Because of the prevalent structural instability and limited resources in the Middle East and North Africa (MENA) region, countries like Lebanon, marked by economic fragility and political challenges, are uniquely susceptible to public health crises, including AMR. Increasing financial volatility removes access to formal healthcare, pushing many away from hospitals and physicians. Instead, self-medication and informal antibiotic use become coping strategies. Despite this vulnerability, such cases are underrepresented in the AMR literature, which focuses mostly on Western settings.

These socio-economic struggles do more than change health-seeking behaviour; they directly influence microbial evolution. As financial pressures intensify and improper self-medication continues, microbes are exposed to subtherapeutic drug levels that eliminate susceptible organisms while allowing resistant ones to survive and multiply. Over time, this leads to a population-wide spread of resistance genes, both interpersonally and agriculturally, further straining an already weakened healthcare system. This dynamic drives an economic crisis – AMR feedback loop, which illustrates how structural failures in governmental systems accelerate biological resistance at a population-wide scale.

This paper aims to examine how Lebanon’s ongoing economic collapse has contributed to the spread of antimicrobial resistance through changes in antibiotic usage and availability. Drawing on peer-reviewed literature, WHO reports, and regional public health data, this paper asks: What are the socioeconomic mechanisms linking financial instability to microbial resistance? By focusing on the economic crisis – AMR feedback loop, this paper offers a framework applicable to fragile healthcare systems.
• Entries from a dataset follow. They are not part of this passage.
/-! ### The single-window update -/

/-- **Window dusting step** (Föllmer 1988 Ch. I, proof of Lemma (2.5), one WINDOW instead of one site;
Dobrushin–Shlosman 1985): for two functionals invariant under the usable window operators and a nonnegative
estimate `a`, the single-window update at a usable centre `c` — `a` off `win c`, `x ↦ Σ_y k c y x a y` on
`win c` — is an estimate: apply the estimate to `T c F` (same values of the functionals) and the window
dusting hypothesis `hdust` (`T c F` has Lipschitz vector `0` on `win c` and `δ y + Σ_{x ∈ win c} k c y x δ x`
off it). [cite: Follmer1988, Ch. I Lemma (2.5)] -/
theorem upd_estimate (hlip0 : ∀ ⦃F : Ω → ℝ⦄ ⦃δ : ι → ℝ⦄, Lip F δ → ∀ x, 0 ≤ δ x)
    (hk : ∀ c y x, 0 ≤ k c y x) (hT : ∀ ⦃F : Ω → ℝ⦄ (c : ι), Adm F → Adm (T c F))
    (hdust : ∀ ⦃F : Ω → ℝ⦄ ⦃δ : ι → ℝ⦄ (c : ι), Adm F → Lip F δ →
      Lip (T c F) fun y => if y ∈ win c then 0 else δ y + ∑ x ∈ win c, k c y x * δ x)
    (h₁T : ∀ ⦃F : Ω → ℝ⦄ (c : ι), c ∈ U → Adm F → E₁ (T c F) = E₁ F)
    (h₂T : ∀ ⦃F : Ω → ℝ⦄ (c : ι), c ∈ U → Adm F → E₂ (T c F) = E₂ F)
    {a : ι → ℝ} (ha : ∀ ⦃F : Ω → ℝ⦄ ⦃δ : ι → ℝ⦄, Adm F → Lip F δ → |E₁ F - E₂ F| ≤ ∑ x, a x * δ x)
    (ha0 : ∀ x, 0 ≤ a x) {c : ι} (hc : c ∈ U) ⦃F : Ω → ℝ⦄ ⦃δ : ι → ℝ⦄ (hF : Adm F) (hδ : Lip F δ) :
    |E₁ F - E₂ F| ≤ ∑ x, (if x ∈ win c then ∑ y, k c y x * a y else a x) * δ x := by
  have key := ha (hT c hF) (hdust c hF hδ)
  rw [h₁T c hc hF, h₂T c hc hF] at key
  refine key.trans ?_
  have hδ0 := hlip0 hδ
  -- bookkeeping: `Σ_y a y δ' y ≤ Σ_{y ∉ win} a y δ y + Σ_{x ∈ win} (Σ_y k c y x a y) δ x`
  have h1 : ∑ y, a y * (if y ∈ win c then 0 else δ y + ∑ x ∈ win c, k c y x * δ x) =
      ∑ y, (if y ∈ win c then 0 else a y * δ y) +
        ∑ y, (if y ∈ win c then 0 else ∑ x ∈ win c, a y * k c y x * δ x) := by
    rw [← Finset.sum_add_distrib]
    refine Finset.sum_congr rfl fun y _ => ?_
    split_ifs
    · simp
    · rw [mul_add, Finset.mul_sum]
      exact congrArg _ (Finset.sum_congr rfl fun x _ => by ring)
  have h2 : ∑ y, (if y ∈ win c then 0 else ∑ x ∈ win c, a y * k c y x * δ x) ≤
      ∑ y, ∑ x ∈ win c, a y * k c y x * δ x := by
    refine Finset.sum_le_sum fun y _ => ?_
    split_ifs
    · exact Finset.sum_nonneg fun x _ => mul_nonneg (mul_nonneg (ha0 y) (hk c y x)) (hδ0 x)
    · exact le_rfl
  have h3 : ∑ x, (if x ∈ win c then ∑ y, k c y x * a y else a x) * δ x =
      ∑ x, (if x ∈ win c then 0 else a x * δ x) + ∑ x ∈ win c, (∑ y, k c y x * a y) * δ x := by
    rw [← Finset.sum_add_sum_compl (win c)
        (fun x => (if x ∈ win c then ∑ y, k c y x * a y else a x) * δ x),
      ← Finset.sum_add_sum_compl (win c) (fun x => if x ∈ win c then 0 else a x * δ x)]
    have e1 : ∑ x ∈ win c, (if x ∈ win c then ∑ y, k c y x * a y else a x) * δ x =
        ∑ x ∈ win c, (∑ y, k c y x * a y) * δ x :=
      Finset.sum_congr rfl fun x hx => by rw [if_pos hx]
    have e2 : ∑ x ∈ (win c)ᶜ, (if x ∈ win c then ∑ y, k c y x * a y else a x) * δ x =
        ∑ x ∈ (win c)ᶜ, a x * δ x :=
      Finset.sum_congr rfl fun x hx => by rw [if_neg (Finset.mem_compl.1 hx)]
    have e3 : ∑ x ∈ win c, (if x ∈ win c then 0 else a x * δ x) = 0 :=
      Finset.sum_eq_zero fun x hx => if_pos hx
    have e4 : ∑ x ∈ (win c)ᶜ, (if x ∈ win c then 0 else a x * δ x) = ∑ x ∈ (win c)ᶜ, a x * δ x :=
      Finset.sum_congr rfl fun x hx => if_neg (Finset.mem_compl.1 hx)
    rw [e1, e2, e3, e4]
    ring
  have h4 : ∑ y, ∑ x ∈ win c, a y * k c y x * δ x = ∑ x ∈ win c, (∑ y, k c y x * a y) * δ x := by
    rw [Finset.sum_comm]
    refine Finset.sum_congr rfl fun x _ => ?_
    rw [Finset.sum_mul]
    exact Finset.sum_congr rfl fun y _ => by ring
  rw [h1, h3, ← h4]
  exact add_le_add le_rfl h2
The findings aim to aid in health policy strategies in Lebanon and similar countries across the MENA region.

Section 1: The Economic Crisis–Antimicrobial Resistance Feedback Loop

Unlike acute epidemics such as influenza or COVID-19, which can produce sharp “spikes” in infection over several weeks, antimicrobial resistance develops more gradually as a chronic and cumulative phenomenon. However, it can accelerate rapidly when specific resistance genes spread through a population. Its growth is heavily tied to the socio-economic state of countries and accelerates upon severe economic collapse. Poor infrastructure and strained health systems resulting from economic recession create conditions that favour resistance evolution. As resistance increases, healthcare costs and institutional strain intensify, reinforcing financial instability. This dynamic reveals a clear economic crisis – AMR feedback loop in which each condition intensifies the other, creating a self-sustaining cycle.
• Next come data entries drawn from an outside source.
/-- `V (Vᴴ χ) = χ`. [folklore] -/
theorem bdgV_mulVec_conjTranspose_mulVec (μ₀ h : ℝ) (φ : Fin 2 → ℝ)
    (χ : Fock (Orb (FermionTorus 2 L))) :
    bdgV L μ₀ h φ *ᵥ ((bdgV L μ₀ h φ)ᴴ *ᵥ χ) = χ := by
  have hG : (Gamma (bdgModeMatrix L μ₀ h φ))ᴴ * Gamma (bdgModeMatrix L μ₀ h φ) = 1 := by
    rw [← Gamma_conjTranspose, ← Gamma_mul, bdgModeMatrix_conjTranspose_mul_self]
    convert Gamma_one (ι := Orb (FermionTorus 2 L))
  have hW : 𝓦₂ * 𝓦₂ᴴ = 1 := by
    convert partialParticleHole_mul_conjTranspose (spinDownOrbitals : Finset (Orb (FermionTorus 2 L)))
  rw [mulVec_mulVec, bdgV, conjTranspose_mul, conjTranspose_conjTranspose, Matrix.mul_assoc,
    ← Matrix.mul_assoc (partialParticleHole _), hW, Matrix.one_mul, hG, one_mulVec]

/-- `V` is an isometry: `⟨Vχ, Vχ'⟩ = ⟨χ, χ'⟩`. [folklore] -/
theorem star_bdgV_mulVec_dotProduct (μ₀ h : ℝ) (φ : Fin 2 → ℝ)
    (χ χ' : Fock (Orb (FermionTorus 2 L))) :
    star (bdgV L μ₀ h φ *ᵥ χ) ⬝ᵥ (bdgV L μ₀ h φ *ᵥ χ') = star χ ⬝ᵥ χ' := by
  rw [star_mulVec, ← dotProduct_mulVec, mulVec_mulVec, ← mulVec_mulVec, ← star_eq_conjTranspose]
  change star χ ⬝ᵥ ((bdgV L μ₀ h φ)ᴴ *ᵥ (bdgV L μ₀ h φ *ᵥ χ')) = _
  rw [bdgV_conjTranspose_mulVec_mulVec]

/-- `Vᴴ` is an isometry: `⟨Vᴴχ, Vᴴχ'⟩ = ⟨χ, χ'⟩`. [folklore] -/
theorem star_bdgV_conjTranspose_mulVec_dotProduct (μ₀ h : ℝ) (φ : Fin 2 → ℝ)
    (χ χ' : Fock (Orb (FermionTorus 2 L))) :
    star ((bdgV L μ₀ h φ)ᴴ *ᵥ χ) ⬝ᵥ ((bdgV L μ₀ h φ)ᴴ *ᵥ χ') = star χ ⬝ᵥ χ' := by
  rw [star_mulVec, ← dotProduct_mulVec, mulVec_mulVec, ← mulVec_mulVec, ← star_eq_conjTranspose,
    star_eq_conjTranspose, conjTranspose_conjTranspose]
  change star χ ⬝ᵥ (bdgV L μ₀ h φ *ᵥ ((bdgV L μ₀ h φ)ᴴ *ᵥ χ')) = _
  rw [bdgV_mulVec_conjTranspose_mulVec]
Economic instability exacerbates the drivers of AMR through several mechanisms, especially by weakening the healthcare system. Due to financial restraints such as currency devaluation, individuals may be forced to delay seeking formal medical care and instead self-medicate with leftover antibiotics or use substandard medications, which foster resistance due to improper use. More importantly, economic pressure on health systems can lead to the breakdown of basic services like surveillance and infection control, which is particularly detrimental, as most resistant bacteria thrive in hospital environments.

Reduced reliance on formal healthcare increases the likelihood of subtherapeutic antibiotic exposure through missed doses, discontinuation, and unsupervised use. Such exposure creates a selection pressure that favours resistant phenotypes. Surviving strains may spread resistant genes through horizontal gene transfer, amplifying resistance in clinical and community settings.
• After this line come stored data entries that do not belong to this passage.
/-! ## §1 The crux as one member of a parametrised family

`num a b c d ε p` and `den c d ε p` are VERBATIM the numerator and denominator of the typed map of
the crux (`w = p 0 + i ε p 1`, `t = p 2`); `IsometryMoveGen Adm height k` is the crux with
(i) the admissibility hypothesis on `(a,b,c,d,ε)` replaced by `Adm`, (ii) the height numerator
`‖ad − bc‖` replaced by `height a b c d`, (iii) the density exponent `3` replaced by `k`.
`isometryMove_iff_gen` anchors the crux at `Adm = (ad − bc ≠ 0 ∧ ε = ±1)`, `height = ‖ad − bc‖`,
`k = 3`. -/

/-- Numerator of the typed Poincaré extension (verbatim from the crux). [folklore] -/
def num (a b c d : ℂ) (ε : ℝ) (p : Fin 3 → ℝ) : ℂ :=
  (a * (Complex.mk (p 0) (ε * p 1)) + b) * (starRingEnd ℂ) (c * (Complex.mk (p 0) (ε * p 1)) + d) +
    a * (starRingEnd ℂ) c * (p 2 : ℂ) ^ 2

/-- Denominator `N = |cw + d|² + |c|² t²` of the typed Poincaré extension (verbatim). [folklore] -/
def den (c d : ℂ) (ε : ℝ) (p : Fin 3 → ℝ) : ℝ :=
  Complex.normSq (c * (Complex.mk (p 0) (ε * p 1)) + d) + Complex.normSq c * p 2 ^ 2

/-- The admissibility hypothesis of the crux: `ad − bc ≠ 0` and `ε = ±1`. [folklore] -/
def CruxAdm (a b c d : ℂ) (ε : ℝ) : Prop := a * d - b * c ≠ 0 ∧ (ε = 1 ∨ ε = -1)

/-- The height numerator of the crux: `‖ad − bc‖`. [folklore] -/
def cruxHeight (a b c d : ℂ) : ℝ := ‖a * d - b * c‖

/-- The parametrised family around the crux (see the section docstring). [folklore] -/
def IsometryMoveGen (Adm : ℂ → ℂ → ℂ → ℂ → ℝ → Prop) (height : ℂ → ℂ → ℂ → ℂ → ℝ) (k : ℕ) : Prop :=
  ∀ (a b c d : ℂ) (ε : ℝ), IsAlgebraic ℚ a → IsAlgebraic ℚ b → IsAlgebraic ℚ c → IsAlgebraic ℚ d →
    Adm a b c d ε →
    ∀ (g : (Fin 3 → ℝ) → (Fin 3 → ℝ)),
      (∀ p, g p = ![(num a b c d ε p).re / den c d ε p, (num a b c d ε p).im / den c d ε p,
        height a b c d * p 2 / den c d ε p]) →
      ∀ (r r' : KZ.IntegralRep 3), r.domain ⊆ {p | 0 < p 2} →
        Set.EqOn r.integrand (powDensity k) r.domain → r'.domain = g '' r.domain →
        Set.EqOn r'.integrand (powDensity k) r'.domain → KZ.Equivalent r r'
In turn, AMR creates systemic vulnerabilities, making mundane tasks riskier and more complicated. Routine procedures such as C-sections, hip replacements, and organ transplants have become significantly more dangerous in settings where resistant infections are harder to treat. For example, surgical site infections that were once manageable may now require intense care and extended revision surgeries. As for cancer patients, who are often immunocompromised by chemotherapy, resistant infections are linked to significant treatment delays, longer hospital stays, and higher mortality rates. Consequently, AMR-related inpatient costs have increased dramatically and continue to do so. Additionally, fatalities and disabilities resulting from resistant pathogens directly lead to major productivity loss in the workforce, causing a decline in labour market output. The agricultural sector is similarly affected, where resistance in livestock reduces meat and poultry output, ultimately impacting productivity and trade, creating a major threat to global food security.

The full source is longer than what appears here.